During a regular update meeting, Peter asked one of his emerging leaders, “Where do you feel frustration at work?”
Peter Aceto is CEO of Tangerine a Canadian company with over 1,000 workers. According to Forbes magazine, Peter is just as likely to ask, “What don’t you like about working here?”
Peter Aceto embraces vulnerability as a strength, not a weakness. Many leaders hang onto old school beliefs such as: “Never let ‘em see you sweat.” Such thinking limits trust-building vulnerability. Your team needs to hear you say, “I don’t know.” “I was wrong.” “I need your help.”
Shhh, there’s an elephant!
Elephants are everywhere. Homes. Communities. Cities. Organizations. Perhaps, your workplace. You know there’s an elephant in the room when the situation:
- Stirs emotion — it’s a sore spot and people have strong feelings about the subject
- Seems obvious — the team sees it, they know what’s going on
- Is consistently avoided — if you dare bring it up, the “leader” shuts the discussion down, old school style
Authentic leaders believe the “elephant in the room” is fair game. Indeed, it must be hunted down. “Yes, we will address the situation.” Ignoring the problem disengages the team and sooner or later hinders productivity.
Here’s the reality: denial, avoidance, and minimization only feeds the elephant — allowing the problem to grow and become more costly.
That elephant in the room restricts your team’s ability to move. Morale suffers, engagement erodes, and productivity declines because elephants take up a lot of space and energy. Your top talent will look for an exit … the room is too small.
Why keep an elephant?
Top performers expect leaders to be willing to address the elephant. They question why “No Hunting Allowed” is posted on certain people, topics, or situations? A few reasons for this might be:
- Old-school thinking: “I’m in charge, and I don’t care what others think.”
- Vulnerability is considered a weakness, not embraced as a strength, and
- Deception — the belief that silence means resolution
Warning: Hungry Elephant
Leaders must deal with the elephant if they want to maintain a productive team.
Gallup defines engaged employees as “involved in, enthusiastic about, and committed to their work and workplace.” How long do you think an A-Player will remain enthusiastic about their job if an adverse situation remains unaddressed?

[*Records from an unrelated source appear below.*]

import Literature.MathematicalPhysics.QuantumFieldTheory.Balaban1983to89.B8Prop5KLevelLetters
import Literature.MathematicalPhysics.QuantumFieldTheory.Balaban1983to89.B8Lemma1NonAbelian
import Literature.MathematicalPhysics.QuantumFieldTheory.Balaban1983to89.B8Eq119TwistedAxial

/-!
# `Balaban1983to89.B8Prop5SocketsOfHFP` — [Balaban1985RegularSpaces] PROPOSITION 5 (pp. 93–94) AS THE GUARDED SOCKETS `SP5base` / `SP5`
# OF THE LEAF-SHAPE THEOREM 4 (`B8Thm4Concrete.thm4Body_concrete_guarded`), SERVED FROM THE GUARDED PLAIN-CURRENCY FIXED POINT

statement-level skeleton of published theorems with citation tags; proofs where landed; nothing here is a claim about the
Yang–Mills mass gap

T. Bałaban, *Spaces of regular gauge field configurations on a lattice and gauge fixing conditions*, Commun. Math. Phys. **99**
(1985) 75–102 `[Balaban1985RegularSpaces]` ("B8"), Proposition 5 pp. 93–94, (1.106)–(1.110) p. 94, Theorem 4 p. 88.
STATUS: published, refereed.

CITATION HEADER (lean-in-tree rule).  Cell `pub-ymgap` (YM Track A, DAG node N05 = [B8], HUMAN RULING D-0062), seat `pub-ymgap-dag-n04-b`
gen 2, REBALANCE №41-a.  WHAT IS REPRODUCED: the owner's guarded Proposition-5 sockets of `B8Thm4Concrete.thm4Body_concrete_guarded`
(n05-a, p422643) — `SP5base` / `SP5`, each quantified over `α₀, α₁ > 0` with `α₀ + α₁ ≤ cP`, the unitary data `U₀, U′` and the datum's
(1.33)/(1.34)/(1.34)-axial/(1.35)/(1.66)₀ hypotheses, at the explicit constants `c⋆ = 5dLB₀(α₀ + α₁)`, `α₄ = 8B₀′c⋆`, `a = α₁` — are
DELIVERED, letter for letter, from the same-shaped guarded hypotheses `SHFP₀` / `SHFP` carrying the Prop.-5 fixed point in PLAIN currency
(`B8Prop5KLevelLetters.hP5_step_of_HFP`: `λ` Hermitian, `= 0` off `Ω₀`, (1.108), the multiplier form of the Landau equation for the
D*-identity's right-hand side, (1.29) for `u₁·e^{iλ}`), provided the guard threshold `cP` is below the three explicit windows
`84·α₄ ≤ 1`, `12·c⋆ ≤ 1`, `4·α₁ ≤ 1` at `α₀ + α₁ = cP` (and `2 ≤ 5dLB₀` for `2a ≤ c⋆`).  Kind «kernel-checked proof», no `def`,
no `… : Prop` fact.

## WHAT IS CERTIFIED HERE (kernel; axioms `propext` / `Classical.choice` / `Quot.sound`)

* `SP5_of_SHFP` — the guarded socket `SP5` (levels `1 ≤ m < k`) from the guarded `SHFP`;
* `SP5base_of_SHFP` — the guarded socket `SP5base` (the first step) from the guarded `SHFP₀` (base datum `A₀ = (iη)⁻¹ log U′` via
  `B8Thm4TruncationLocal.base_datum`, `|U′ − 1| ≤ α₁` on the sides of the plaquettes touching `Ω₀`).
With these, `thm4Body_concrete_guarded … (SP5base_of_SHFP …) (SP5_of_SHFP …) SH59 SP5u` is Theorem 4 in the leaf's quantifier shape
modulo the plain-currency fixed point, the in-edge b9 and the uniqueness socket.

HONEST SCOPE.  Socket plumbing only; the fixed point (`SHFP₀`, `SHFP` — №41-b, `B8Prop5ContractionKLevel` + letters of [4]) remains a
hypothesis; count-neutral; N05 NOT discharged; `T_η ↦ ℤᵈ`; nothing continuum / mass-gap / Clay.
-/

noncomputable section

open NormedSpace

namespace Literature.MathematicalPhysics.QuantumFieldTheory.Balaban1983to89.B8Prop5SocketsOfHFP

open MatrixLog B7Prop1Explicit B7Prop2Explicit B7Prop1Local B7Eq92Concrete
open B7Eq78Linearization (conjR)
open B8Ineq132 (covDerivFwd InAk)
open B8Eq119TwistedAxial (Restr129 InAx)
open B8Eq182Proof (gAd)
open B8Eq184Proof (gaugeExp cfgExp)
open B8Eq188Proof (frakF3)
open B8Lemma1NonAbelian (mulCfg)
open B8Eq140Level (SideTouches)
open B8Eq138LandauZd (covDivB covLap QT IsLandau138W)
open B8Prop5KLevelLetters (hP5base_of_HFP hP5_of_HFP)

-- `Site` alone could resolve to the torus sites of `Setup.lean`; re-export the `ℤ^d` sites of `B7Prop1Explicit`.
export B7Prop1Explicit (Site)

variable {d : ℕ} {𝔸 : Type*} [CStarAlgebra 𝔸] [Nontrivial 𝔸]

/-- The three windows from the guard: `α₀ + α₁ ≤ cP` with `84·(8B₀′·5dLB₀·cP) ≤ 1`, `12·(5dLB₀·cP) ≤ 1`, `4·cP ≤ 1` give
`α₄ ≤ 1/84`, `c⋆ ≤ 1/12`, `α₁ ≤ 1/4` (monotonicity in `α₀ + α₁`). [cite: Balaban1985RegularSpaces, Prop. 5 p.94 («α₄ sufficiently small»)] -/
private theorem windows_of_guard {L : ℕ} {B₀ B₀' cP α₀ α₁ : ℝ} (hB₀ : 0 ≤ B₀) (hB₀' : 0 ≤ B₀') (hα₀ : 0 < α₀)
    (hS : α₀ + α₁ ≤ cP) (h84 : 84 * (8 * B₀' * (5 * (d : ℝ) * L * B₀) * cP) ≤ 1) (h12 : 12 * (5 * (d : ℝ) * L * B₀ * cP) ≤ 1)
    (h4 : 4 * cP ≤ 1) :
    8 * B₀' * (5 * (d : ℝ) * L * B₀) * (α₀ + α₁) ≤ 1 / 84 ∧ 5 * (d : ℝ) * L * B₀ * (α₀ + α₁) ≤ 1 / 12 ∧ α₁ ≤ 1 / 4 := by
  have hK : 0 ≤ 5 * (d : ℝ) * L * B₀ := by positivity
  have hK' : 0 ≤ 8 * B₀' * (5 * (d : ℝ) * L * B₀) := by positivity
  refine ⟨?_, ?_, ?_⟩
  · have := mul_le_mul_of_nonneg_left hS hK'
    linarith
  · have := mul_le_mul_of_nonneg_left hS hK
    linarith
  · linarith

/-- **The guarded socket `SP5` of `B8Thm4Concrete.thm4Body_concrete_guarded` from the guarded plain-currency fixed point `SHFP`**
(levels `1 ≤ m < k`; `c⋆ = 5dLB₀(α₀ + α₁)`, `α₄ = 8B₀′c⋆`): `B8Prop5KLevelLetters.hP5_of_HFP` under the guard, the windows `α₄ ≤ 1/84`,
`c⋆ ≤ 1/12` read off the threshold `cP`. [cite: Balaban1985RegularSpaces, Prop. 5 pp.93–94, (1.106)–(1.110) p.94] -/
theorem SP5_of_SHFP (hd2 : 2 ≤ d) {η : ℝ} (hη : 0 < η) (L k : ℕ) {B₀ B₀' cP : ℝ} (hB₀ : 0 ≤ B₀) (hB₀' : 0 ≤ B₀')
    (h84 : 84 * (8 * B₀' * (5 * (d : ℝ) * L * B₀) * cP) ≤ 1) (h12 : 12 * (5 * (d : ℝ) * L * B₀ * cP) ≤ 1) (h4 : 4 * cP ≤ 1)
    (Ω : ℕ → Set (Site d)) (Λs : ℕ → ℕ → Set (Site d))
    (SHFP : ∀ α₀ α₁ : ℝ, 0 < α₀ → 0 < α₁ → α₀ + α₁ ≤ cP →
      ∀ U₀ U' : Site d → Fin d → 𝔸ˣ, (∀ x κ, U₀ x κ ∈ unitaryUnits 𝔸) → (∀ x κ, U' x κ ∈ unitaryUnits 𝔸) →
      InAk L k η α₀ Ω U₀ → InAk L k η α₀ Ω (mulCfg U' U₀) → (∀ m, m ≤ k → InAx L m (Λs m) U₀ (mulCfg U' U₀)) →
      (∀ j, j ≤ k → ∀ (z : Site d) (μ : Fin d), (∀ x, InBox (loK L j z) (bondHiK L j z μ) x → x ∈ Ω j) →
        ‖(avgIter L (mulCfg U' U₀) j z μ : 𝔸) - (avgIter L U₀ j z μ : 𝔸)‖ ≤ α₁) →
      (∀ b ∈ {b : Site d × Fin d | SideTouches (Ω 0) b.1 b.2}, ‖((U' b.1 b.2 : 𝔸ˣ) : 𝔸) - 1‖ ≤ α₁) →
      ∀ m, 1 ≤ m → m < k → ∀ (u₁ : Site d → 𝔸ˣ) (U₁ : Site d → Fin d → 𝔸ˣ) (A : Site d → Fin d → 𝔸),
        (∀ x, u₁ x ∈ unitaryUnits 𝔸) → (∀ x, x ∉ Ω 0 → u₁ x = 1) → mgauge U₀ u₁ U₁ = U' → Restr129 L m (Λs m) U₀ u₁ →
        IsLandau138W L m η (Ω 0) (Λs m) U₀ U₁ →
        (∀ j, j ≤ m → ∀ b ∈ {b : Site d × Fin d | SideTouches (Ω j) b.1 b.2},
          U₁ b.1 b.2 = cfgExp η A b.1 b.2 ∧ IsSelfAdjoint (A b.1 b.2) ∧
            ‖A b.1 b.2‖ ≤ (5 * (d : ℝ) * L * B₀ * (α₀ + α₁)) * ((L : ℝ) ^ j * η)⁻¹) →
        ∃ lam : Site d → 𝔸, (∀ x, IsSelfAdjoint (lam x)) ∧ (∀ x, x ∉ Ω 0 → lam x = 0) ∧
          (∀ j, j ≤ m + 1 → ∀ b ∈ {b : Site d × Fin d | SideTouches (Ω j) b.1 b.2},
            ‖lam b.1‖ ≤ (8 * B₀' * (5 * (d : ℝ) * L * B₀) * (α₀ + α₁)) ∧
              ((L : ℝ) ^ j * η) * ‖covDerivFwd η U₀ b.2 lam b.1‖ ≤ (8 * B₀' * (5 * (d : ℝ) * L * B₀) * (α₀ + α₁))) ∧
          (∃ μ : ℕ → Site d → 𝔸, ∀ x ∈ Ω 0,
            covLap η U₀ ((Ω 0).indicator fun y => covDivB η U₀ A y + covLap η U₀ lam y +
              ((conjR (gaugeExp lam y)⁻¹ (covDivB η U₀ A y) - covDivB η U₀ A y) +
                (gAd (covLap η U₀ lam y) (lam y) - covLap η U₀ lam y) + ∑ μ, frakF3 η U₀ lam A y μ)) x =
              QT L (m + 1) (Λs (m + 1)) U₀ μ x) ∧
          Restr129 L (m + 1) (Λs (m + 1)) U₀ (u₁ * gaugeExp lam)) :
    ∀ α₀ α₁ : ℝ, 0 < α₀ → 0 < α₁ → α₀ + α₁ ≤ cP →
      ∀ U₀ U' : Site d → Fin d → 𝔸ˣ, (∀ x κ, U₀ x κ ∈ unitaryUnits 𝔸) → (∀ x κ, U' x κ ∈ unitaryUnits 𝔸) →
      InAk L k η α₀ Ω U₀ → InAk L k η α₀ Ω (mulCfg U' U₀) → (∀ m, m ≤ k → InAx L m (Λs m) U₀ (mulCfg U' U₀)) →
      (∀ j, j ≤ k → ∀ (z : Site d) (μ : Fin d), (∀ x, InBox (loK L j z) (bondHiK L j z μ) x → x ∈ Ω j) →
        ‖(avgIter L (mulCfg U' U₀) j z μ : 𝔸) - (avgIter L U₀ j z μ : 𝔸)‖ ≤ α₁) →
      (∀ b ∈ {b : Site d × Fin d | SideTouches (Ω 0) b.1 b.2}, ‖((U' b.1 b.2 : 𝔸ˣ) : 𝔸) - 1‖ ≤ α₁) →
      (∀ m, 1 ≤ m → m < k → ∀ (u₁ : Site d → 𝔸ˣ) (U₁ : Site d → Fin d → 𝔸ˣ) (A : Site d → Fin d → 𝔸),
        (∀ x, u₁ x ∈ unitaryUnits 𝔸) → (∀ x, x ∉ Ω 0 → u₁ x = 1) → mgauge U₀ u₁ U₁ = U' → Restr129 L m (Λs m) U₀ u₁ →
        IsLandau138W L m η (Ω 0) (Λs m) U₀ U₁ →
        (∀ j, j ≤ m → ∀ b ∈ {b : Site d × Fin d | SideTouches (Ω j) b.1 b.2},
        U₁ b.1 b.2 = cfgExp η A b.1 b.2 ∧ IsSelfAdjoint (A b.1 b.2) ∧ ‖A b.1 b.2‖ ≤ (5 * (d : ℝ) * L * B₀ * (α₀ + α₁)) * ((L : ℝ) ^ j * η)⁻¹) →
        ∃ (v : Site d → 𝔸ˣ) (lam : Site d → 𝔸), (∀ x, v x ∈ unitaryUnits 𝔸) ∧ (∀ x, x ∉ Ω 0 → v x = 1) ∧
        (∀ j, j ≤ m + 1 → ∀ b ∈ {b : Site d × Fin d | SideTouches (Ω j) b.1 b.2}, (v b.1 : 𝔸) = ((gaugeExp lam b.1 : 𝔸ˣ) : 𝔸) ∧
        (v (b.1 + e b.2) : 𝔸) = ((gaugeExp lam (b.1 + e b.2) : 𝔸ˣ) : 𝔸)) ∧
        (∀ j, j ≤ m + 1 → ∀ b ∈ {b : Site d × Fin d | SideTouches (Ω j) b.1 b.2},
        ‖lam b.1‖ ≤ (8 * B₀' * (5 * (d : ℝ) * L * B₀) * (α₀ + α₁)) ∧ ((L : ℝ) ^ j * η) * ‖covDerivFwd η U₀ b.2 lam b.1‖ ≤ (8 * B₀' * (5 * (d : ℝ) * L * B₀) * (α₀ + α₁))) ∧
        IsLandau138W L (m + 1) η (Ω 0) (Λs (m + 1)) U₀ (mgauge U₀ v⁻¹ U₁) ∧ Restr129 L (m + 1) (Λs (m + 1)) U₀ (u₁ * v)) := by
  intro α₀ α₁ hα₀ hα₁ hS U₀ U' hU₀ hU' h33 h34 hAx h135 h66
  obtain ⟨hs₁, hcs, -⟩ := windows_of_guard (L := L) hB₀ hB₀' hα₀ hS h84 h12 h4
  exact hP5_of_HFP hd2 hη L k hU₀ hs₁ hcs Ω Λs (SHFP α₀ α₁ hα₀ hα₁ hS U₀ U' hU₀ hU' h33 h34 hAx h135 h66)

/-- **The guarded socket `SP5base` of `B8Thm4Concrete.thm4Body_concrete_guarded` from the guarded plain-currency fixed point `SHFP₀`** (the
first step, `u₁ = 1`, `U₁ = U′`, base datum `A₀ = (iη)⁻¹ log U′` with `|U′ − 1| ≤ α₁ ≤ 1/4` on the sides of the plaquettes touching `Ω₀`,
`2α₁ ≤ c⋆` from `2 ≤ 5dLB₀`): `B8Prop5KLevelLetters.hP5base_of_HFP` under the guard.
[cite: Balaban1985RegularSpaces, Prop. 5 pp.93–94, (1.66) p.88, (1.106)–(1.110) p.94] -/
theorem SP5base_of_SHFP (hd2 : 2 ≤ d) {η : ℝ} (hη : 0 < η) (L k : ℕ) {B₀ B₀' cP : ℝ} (hB₀ : 0 ≤ B₀) (hB₀' : 0 ≤ B₀')
    (hB : 2 ≤ 5 * (d : ℝ) * L * B₀)
    (h84 : 84 * (8 * B₀' * (5 * (d : ℝ) * L * B₀) * cP) ≤ 1) (h12 : 12 * (5 * (d : ℝ) * L * B₀ * cP) ≤ 1) (h4 : 4 * cP ≤ 1)
    (Ω : ℕ → Set (Site d)) (Λs : ℕ → ℕ → Set (Site d))
    (SHFP₀ : ∀ α₀ α₁ : ℝ, 0 < α₀ → 0 < α₁ → α₀ + α₁ ≤ cP →
      ∀ U₀ U' : Site d → Fin d → 𝔸ˣ, (∀ x κ, U₀ x κ ∈ unitaryUnits 𝔸) → (∀ x κ, U' x κ ∈ unitaryUnits 𝔸) →
      InAk L k η α₀ Ω U₀ → InAk L k η α₀ Ω (mulCfg U' U₀) → (∀ m, m ≤ k → InAx L m (Λs m) U₀ (mulCfg U' U₀)) →
      (∀ j, j ≤ k → ∀ (z : Site d) (μ : Fin d), (∀ x, InBox (loK L j z) (bondHiK L j z μ) x → x ∈ Ω j) →
        ‖(avgIter L (mulCfg U' U₀) j z μ : 𝔸) - (avgIter L U₀ j z μ : 𝔸)‖ ≤ α₁) →
      (∀ b ∈ {b : Site d × Fin d | SideTouches (Ω 0) b.1 b.2}, ‖((U' b.1 b.2 : 𝔸ˣ) : 𝔸) - 1‖ ≤ α₁) →
      ∀ A : Site d → Fin d → 𝔸,
        (∀ j, j ≤ 0 → ∀ b ∈ {b : Site d × Fin d | SideTouches (Ω j) b.1 b.2},
          U' b.1 b.2 = cfgExp η A b.1 b.2 ∧ IsSelfAdjoint (A b.1 b.2) ∧
            ‖A b.1 b.2‖ ≤ (5 * (d : ℝ) * L * B₀ * (α₀ + α₁)) * ((L : ℝ) ^ j * η)⁻¹) →
        ∃ lam : Site d → 𝔸, (∀ x, IsSelfAdjoint (lam x)) ∧ (∀ x, x ∉ Ω 0 → lam x = 0) ∧
          (∀ j, j ≤ 1 → ∀ b ∈ {b : Site d × Fin d | SideTouches (Ω j) b.1 b.2},
            ‖lam b.1‖ ≤ (8 * B₀' * (5 * (d : ℝ) * L * B₀) * (α₀ + α₁)) ∧
              ((L : ℝ) ^ j * η) * ‖covDerivFwd η U₀ b.2 lam b.1‖ ≤ (8 * B₀' * (5 * (d : ℝ) * L * B₀) * (α₀ + α₁))) ∧
          (∃ μ : ℕ → Site d → 𝔸, ∀ x ∈ Ω 0,
            covLap η U₀ ((Ω 0).indicator fun y => covDivB η U₀ A y + covLap η U₀ lam y +
              ((conjR (gaugeExp lam y)⁻¹ (covDivB η U₀ A y) - covDivB η U₀ A y) +
                (gAd (covLap η U₀ lam y) (lam y) - covLap η U₀ lam y) + ∑ μ, frakF3 η U₀ lam A y μ)) x =
              QT L 1 (Λs 1) U₀ μ x) ∧
          Restr129 L 1 (Λs 1) U₀ ((1 : Site d → 𝔸ˣ) * gaugeExp lam)) :
    ∀ α₀ α₁ : ℝ, 0 < α₀ → 0 < α₁ → α₀ + α₁ ≤ cP →
      ∀ U₀ U' : Site d → Fin d → 𝔸ˣ, (∀ x κ, U₀ x κ ∈ unitaryUnits 𝔸) → (∀ x κ, U' x κ ∈ unitaryUnits 𝔸) →
      InAk L k η α₀ Ω U₀ → InAk L k η α₀ Ω (mulCfg U' U₀) → (∀ m, m ≤ k → InAx L m (Λs m) U₀ (mulCfg U' U₀)) →
      (∀ j, j ≤ k → ∀ (z : Site d) (μ : Fin d), (∀ x, InBox (loK L j z) (bondHiK L j z μ) x → x ∈ Ω j) →
        ‖(avgIter L (mulCfg U' U₀) j z μ : 𝔸) - (avgIter L U₀ j z μ : 𝔸)‖ ≤ α₁) →
      (∀ b ∈ {b : Site d × Fin d | SideTouches (Ω 0) b.1 b.2}, ‖((U' b.1 b.2 : 𝔸ˣ) : 𝔸) - 1‖ ≤ α₁) →
      (∃ (v : Site d → 𝔸ˣ) (lam : Site d → 𝔸), (∀ x, v x ∈ unitaryUnits 𝔸) ∧ (∀ x, x ∉ Ω 0 → v x = 1) ∧
        (∀ j, j ≤ 1 → ∀ b ∈ {b : Site d × Fin d | SideTouches (Ω j) b.1 b.2}, (v b.1 : 𝔸) = ((gaugeExp lam b.1 : 𝔸ˣ) : 𝔸) ∧
        (v (b.1 + e b.2) : 𝔸) = ((gaugeExp lam (b.1 + e b.2) : 𝔸ˣ) : 𝔸)) ∧
        (∀ j, j ≤ 1 → ∀ b ∈ {b : Site d × Fin d | SideTouches (Ω j) b.1 b.2},
        ‖lam b.1‖ ≤ (8 * B₀' * (5 * (d : ℝ) * L * B₀) * (α₀ + α₁)) ∧ ((L : ℝ) ^ j * η) * ‖covDerivFwd η U₀ b.2 lam b.1‖ ≤ (8 * B₀' * (5 * (d : ℝ) * L * B₀) * (α₀ + α₁))) ∧
        IsLandau138W L 1 η (Ω 0) (Λs 1) U₀ (mgauge U₀ v⁻¹ U') ∧ Restr129 L 1 (Λs 1) U₀ ((1 : Site d → 𝔸ˣ) * v)) := by
  intro α₀ α₁ hα₀ hα₁ hS U₀ U' hU₀ hU' h33 h34 hAx h135 h66
  obtain ⟨hs₁, hcs, ha⟩ := windows_of_guard (L := L) hB₀ hB₀' hα₀ hS h84 h12 h4
  have ha2 : 2 * α₁ ≤ 5 * (d : ℝ) * L * B₀ * (α₀ + α₁) := by
    have h1 : 2 * α₁ ≤ 2 * (α₀ + α₁) := by linarith
    have h2 : 2 * (α₀ + α₁) ≤ 5 * (d : ℝ) * L * B₀ * (α₀ + α₁) := mul_le_mul_of_nonneg_right hB (by linarith)
    exact h1.trans h2
  exact hP5base_of_HFP hd2 hη L hU₀ hU' hs₁ hcs ha ha2 Ω Λs h66 (SHFP₀ α₀ α₁ hα₀ hα₁ hS U₀ U' hU₀ hU' h33 h34 hAx h135 h66)

#print axioms SP5_of_SHFP
#print axioms SP5base_of_SHFP

end Literature.MathematicalPhysics.QuantumFieldTheory.Balaban1983to89.B8Prop5SocketsOfHFP

end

For example, what happens to engagement when someone:
- consistently drops the ball?
- dodges personal responsibility?
- is routinely late to work?
- talks down to others?
- intimidates?
- uses anger to manipulate?
- doesn’t listen?
- is the boss’ favorite?
In the United States, employee engagement remained flat from 2014 to 2015; 32% are engaged in their work. The same poll reports 50.8% of workers are not engaged, and 17.2% are actively disengaged.
The not engaged employee is —
…not hostile or disruptive. They show up and kill time, doing the minimum required with little extra effort to go out of their way for customers. They are less vigilant, and more likely to miss work and change jobs when new opportunities arise. They are thinking about lunch or their next break. Not engaged employees are either “checked out” or attempting to get their job done with little or no management support.
Given this reality, it’s prudent to address anything that threatens your team’s engagement, right? Because we know elephants:
- Consume emotional energy, positivity, enthusiasm, and trust
- Occupy a ton of space leaving little room for collaboration and innovation
- Destroy energy and commitment, “If that’s how it is, who cares?”
To achieve top performance, you must address the elephant in the room.
Creating Space to think
Peter Aceto is building a great company. Seeking truth and dealing with the elephant in the room is necessary. Leaders of top-performing teams develop vulnerability-based trust. Without vulnerability, the leader is unwilling to acknowledge mistakes, oversights, and issues — so the elephant stays. Leaders, when are willing to be vulnerable, allow their teams to engage in a healthy debate about the elephant, creating space to think and come to a resolution.
While it’s not difficult, it isn’t easy. You must create space to address your elephant. Removing the elephant (accountability) will improve performance.
- What’s your elephant?
- What fear holds you back from being vulnerable? From addressing the real issue?
- What does it cost you or your team to let the elephant stay?